Problem description:
Write out, word for word, the first line of the data below and every line after it through the one containing "# READ OFF THE".

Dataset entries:
*** Block opens ***

/-!
# BalabanUVNodes ∕ N27 = binder B5 AT THE RECORD — XLIIᶜᵒᵖᴴ AT THE ε-SMALL FIELDS ON THE GENERATED HISTORY WITH N18 IN THE (GEN)-BELOW-THE-RUN-LENGTH CURRENCY: N18 AND N22 BOTH
# READ OFF THE GENERATOR (trigger (t2) of this seat: a producer face in a NEW currency at the v1.7 `CoPH` reading): the N18 slot of XLIIᶜᵒᵖᴴ `…N27AtEpsSmallFieldsGen13CoPH` (§1:
# dag-n18-d module 18's envelope face with UNCONDITIONAL `AnalyticH` ∕ `Bound238` of the generated run towers; §2: closed form at θ) is REPLACED by dag-n18-d's (GEN)-below-the-run-length rows
# `YMDAG.N18.W1Reading.s_N18_rRec₁₃CoPH_readingAdm_runTowers_toClusterTower_of_stepGen_lt_pin` ∕ `…_rRec₁₃CoPHOn_readingAdm_runTowers_toClusterTower_of_stepGen_lt_pin`
# (`…N18AtRateRecord13CoPHRunTowersGenBelow`; θ-free `n18At_u3OfRecord₁₃_readingAdm_runTowers_toClusterTower_of_stepGen_lt` underneath) at the pin `readingOfRecord₁₃CoPH_u3`, their
# hypothesis VERBATIM at the plaquette-small tables ∕ transport of record: THE END's data over the carriers of the admissible level pairing (functionals of the generated RUN towers) and
# dag-n18-c's per-GENERATOR schema (GEN) — «older terms of steps `j ≤ m` analytic with sup letter `E` on the table ⟹ the generated term `(G F θ k m).H t old · Z` analytic on the table with
# envelope `A·e^{−R_d d_{m+1}(Z)}`» — for the steps BELOW THE RUN LENGTHS (`m < k` for run A, `m < k + 1` for run B), coupling domains `Dc F θ k ⊇ ]0, γ′]`, renewals `e·9·64·K₀²·A ≤ E`,
# letters dominating.  So at this junction N18 (via (GEN)) and N22 (via dag-n22-e 8b″'s W1 schemas `AnalyticInLast` ∕ `PropagatesAnalyticity` + sup-letter schema on `recTerm (G F θ k)`)
# are BOTH statements about the generator `G` on the plaquette-small tables — the currency a producer of Bałaban's (2.14)–(2.26) generator would discharge
# (cell `pub-ymgap`, HUMAN RULING D-0062 Track A, R134 seat `pub-ymgap-dag-n27-c` (s2) gen 9; K3⁷ `SpineGivenEndpointR13SepCoPH` = stmt-QuantumFields-20544, `--kind proof --supports 20544 --as helper`;
# COUNT-NEUTRAL; `N`-generic, regime-generic, NO Theses import — the item-facing face is ONE application of leaf A §4 `spineGivenEndpointR13SepCoPH_of_spine_rec13CCoPHOn` at
# `Rg := Node00.unityNondeg₁₃H 2`, `N = 2` at the call site)

THE READING (as XLIIᶜᵒᵖᴴ).  `readingOfRecord₁₃CoPH (fun F θ ↦ ReadingData.ofRecordAdm F θ.τ9.M N (runTowers fun k ↦ toClusterTower (G F θ k)) (fun k j _ ↦ (ι·, 0) '' {V | PlaqSmall (a F θ.toStage12Params k) V})
(gauge F θ) (hg F θ) (fun k ↦ transportRaw F k (avOfRecord F N (k+1) 0)) (admTransport_plaqSmall_sharp a ha hstep hguard F θ.toStage12Params) (li F θ)) ℓ₃ ne2 ne1`; side conditions `ha`, `hstep`,
`hguard` on the thresholds `a` (Stage-12-keyed, read at `θ.toStage12Params`).

WHAT IS KERNEL-CHECKED ([bookkeeping]; 0 `def`, 0 `sorry`; each theorem ONE application of XLᶜᵒᵖᴴ `spine_rec13CCoPH(On)_at_readingOfRecord₁₃CoPH` with the producers' theorems in the slots):
* §1 `spine_rec13CCoPH_at_epsSmallFieldsGen₁₃CoPH_of_stepGen_lt` — CANONICAL HOME: XLIIᶜᵒᵖᴴ §1 with `h18` ⟸ the (GEN)-below-the-run-length row (canonical), N22 ⟸ that N18 by 8b″
  `s_N22_readingOfRecord₁₃CoPH_gen_of_s_N18_schemasBelow` (schemas + eleven numerals VERBATIM); N14 ∕ N15 at `h.params`, `InEndRegime ∧ LeafSlot` once per family, (D4), spine side as XLIIᶜᵒᵖᴴ.
* §2 `spine_rec13CCoPHOn_at_epsSmallFieldsGen₁₃CoPH_of_stepGen_lt` — REGIME HOME, any `Rg`: XLIIᶜᵒᵖᴴ §2 with `h18` ⟸ the (GEN)-below-the-run-length row asked of the tuples IN THE REGIME
  and N22 ⟸ that N18 by 8b″'s regime edge `s_N22_readingOfRecord₁₃CoPHOn_gen_of_s_N18_schemasBelow` ⇒ `Spine (IsRecordOfRecord₁₃CCoPHOn Rg)`; at `Rg := Node00.unityNondeg₁₃H N` RR-2's CN class.

HONEST FRAMING.  COMPOSITE-node bookkeeping BY NAME: the generator `G`, the coupling domains `Dc`, the gauges, the letters are residual DATA (INHABITATION IS NOT CONTENT — a discharge
names Bałaban's (2.14)–(2.26) generator); (GEN), THE END's data, W1's schemas, the numerals, NE1′, NE2, `InEndRegime ∧ LeafSlot`, (D4), NE7b, NE7c, the extraction clause and NE7's core edge are
DISPLAYED hypotheses with no producer at the ₁₃ reading today (0∕1); (GEN) is dag-n18-c's cell paraphrase, NOT Bałaban's sentence and NOT proved for his generator; whether Bałaban's generated
terms satisfy any schema on the ε-small tables is asserted NOWHERE here; nothing of Bałaban's asserted or instantiated; no `Provisos₁₃CoPH` inhabitant claimed (K0⁷ open); N18 ∕ N22 ∕ N27 NOT
discharged; K3⁷ NOT claimed; counts UNMOVED (typed 28∕28 · discharged 5∕27, A 5∕28); one finite four-torus programme at fixed `ε` — NOT ℝ⁴, NOT infinite volume, NOT OS, NOT a mass gap,
NOT Clay.  General-`N` throughout.  No decl below carries a cite tag.
-/

noncomputable section

open Set Metric ComplexConjugate
open scoped Matrix.Norms.L2Operator

namespace Summit.QuantumFields.YangMills.Theorems.BalabanUVNodesN27SpineRecord

open Literature.MathematicalPhysics.QuantumFieldTheory.Balaban1983to89
open Literature.MathematicalPhysics.QuantumFieldTheory.Balaban1983to89.T4Continuum
open Literature.MathematicalPhysics.QuantumFieldTheory.Balaban1983to89.T4OutputRate (Carriers Functional NE5 DecayBound Window)
open Literature.MathematicalPhysics.QuantumFieldTheory.Balaban1983to89.T4InputCauchyRateData (StepModel)
open Literature.MathematicalPhysics.QuantumFieldTheory.Balaban1983to89.B13Resummation (locE)
open Literature.MathematicalPhysics.QuantumFieldTheory.Balaban1983to89.TreeLengthTorus (TDom tsys torusTreeLen)
open Literature.MathematicalPhysics.QuantumFieldTheory.Balaban1983to89.TreeLengthTorusGeometry (TTouch)
open Literature.MathematicalPhysics.QuantumFieldTheory.Balaban1983to89.B12TreeDecay (K₀)
open Literature.MathematicalPhysics.QuantumFieldTheory.Balaban1983to89.ExpMeanLog (deltaSU)
open T4ContinuumYM4Torus (ForSmallCouplings)
open Summit.QuantumFields.BalabanUV.T4Continuum.Spine
open Summit.QuantumFields.BalabanUV.T4Continuum.Spine.NE5
open Summit.QuantumFields.BalabanUV.T4Continuum.B13Carriers (transportRaw)
open YMDAG.UVSplit
open YMDAG.N18.HLayer
open YMDAG.N18.W1Reading (s_N18_rRec₁₃CoPH_readingAdm_runTowers_toClusterTower_of_stepGen_lt_pin s_N18_rRec₁₃CoPHOn_readingAdm_runTowers_toClusterTower_of_stepGen_lt_pin
  admTransport_plaqSmall_sharp)
open YMDAG.N22 (s_N22_readingOfRecord₁₃CoPH_gen_of_s_N18_schemasBelow s_N22_readingOfRecord₁₃CoPHOn_gen_of_s_N18_schemasBelow)
open Node00 (Stage12Params Stage13HParams datumOfRecord₁₃CoPH IsRecordOfRecord₁₃CCoPH IsDatumOfRecord₁₃CCoPH NE3Letters₁₁ NE2Objects₁₁ ne3ConstLayerOfRecord₁₁ MatA ιSU prependCoupling avOfRecord)
open Node00.Sect2 (domCount domSys CPair ofBackgroundC cubeDom)
open Node00.W1
open Summit.QuantumFields.YangMills.BalabanUVNodes.N16Regime (InEndRegime)
open Summit.QuantumFields.YangMills.BalabanUVNodes.N16LeafSlot (LeafSlot)
open Summit.QuantumFields.YangMills.BalabanUVNodes.N16AtRRec13CoPH (s_N16_rRec₁₃CoPH_of_constLayer_leafSlot s_N16_rRec₁₃CoPHOn_ofRecord_of_leafSlot)

variable {N : ℕ} [NeZero N] (cr : SpineReading₁₃CoPH N)
  (G : (F : T4Family) → (θ : Stage13HParams F N) → (k : ℕ) → GenTower (F.P k) (MatA N) θ.τ9.M)
  (Dc : (F : T4Family) → Stage13HParams F N → ℕ → Set ℂ)
  (a : (F : T4Family) → Stage12Params F N → ℕ → ℝ)
  (ha : ∀ (F : T4Family) (θ : Stage12Params F N) (k : ℕ), 0 < a F θ (k + 1))
  (hstep : ∀ (F : T4Family) (θ : Stage12Params F N) (k : ℕ),
    ((F.P (k + 1)).L : ℝ) ^ 2 * a F θ (k + 1) + 143 * (((((F.P (k + 1)).d + 4) * (F.P (k + 1)).L : ℕ) : ℝ) ^ 2 / 4 * a F θ (k + 1)) ^ 2 ≤ a F θ k)
  (hguard : ∀ (F : T4Family) (θ : Stage12Params F N) (k : ℕ),
    ((((F.P (k + 1)).d + 4) * (F.P (k + 1)).L : ℕ) : ℝ) ^ 2 / 4 * a F θ (k + 1) ≤ deltaSU (Fin N) / 2)
  (gauge : (F : T4Family) → (θ : Stage13HParams F N) → (k : ℕ) → GaugeField (F.P k) 0 (Node00.SU N) → GaugeField (F.P k) 0 (Node00.SU N) → ℝ)
  (hg : ∀ (F : T4Family) (θ : Stage13HParams F N) (k : ℕ) (U U' : GaugeField (F.P k) 0 (Node00.SU N)), 0 ≤ gauge F θ k U U')
  (li : (F : T4Family) → Stage13HParams F N → LetterInputs) (ℓ₃ : T4Family → NE3Letters₁₁)
  (ne2 : (F : T4Family) → Stage13HParams F N → (ℕ → ℝ) → List (ULoop F) → ℕ → NE2Objects₁₁)
  (ne1 : (F : T4Family) → Stage13HParams F N → (ℕ → ℝ) → List (ULoop F) → NE1pCarriers)

/-! ## §1 The canonical home at the ε-small fields on the generated history, N18 in the (GEN)-below-the-run-length currency -/

section Canonical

*** Block closes ***

Exercise solution:
/-!
# BalabanUVNodes ∕ N27 = binder B5 AT THE RECORD — XLIIᶜᵒᵖᴴ AT THE ε-SMALL FIELDS ON THE GENERATED HISTORY WITH N18 IN THE (GEN)-BELOW-THE-RUN-LENGTH CURRENCY: N18 AND N22 BOTH
# READ OFF THE GENERATOR (trigger (t2) of this seat: a producer face in a NEW currency at the v1.7 `CoPH` reading): the N18 slot of XLIIᶜᵒᵖᴴ `…N27AtEpsSmallFieldsGen13CoPH` (§1:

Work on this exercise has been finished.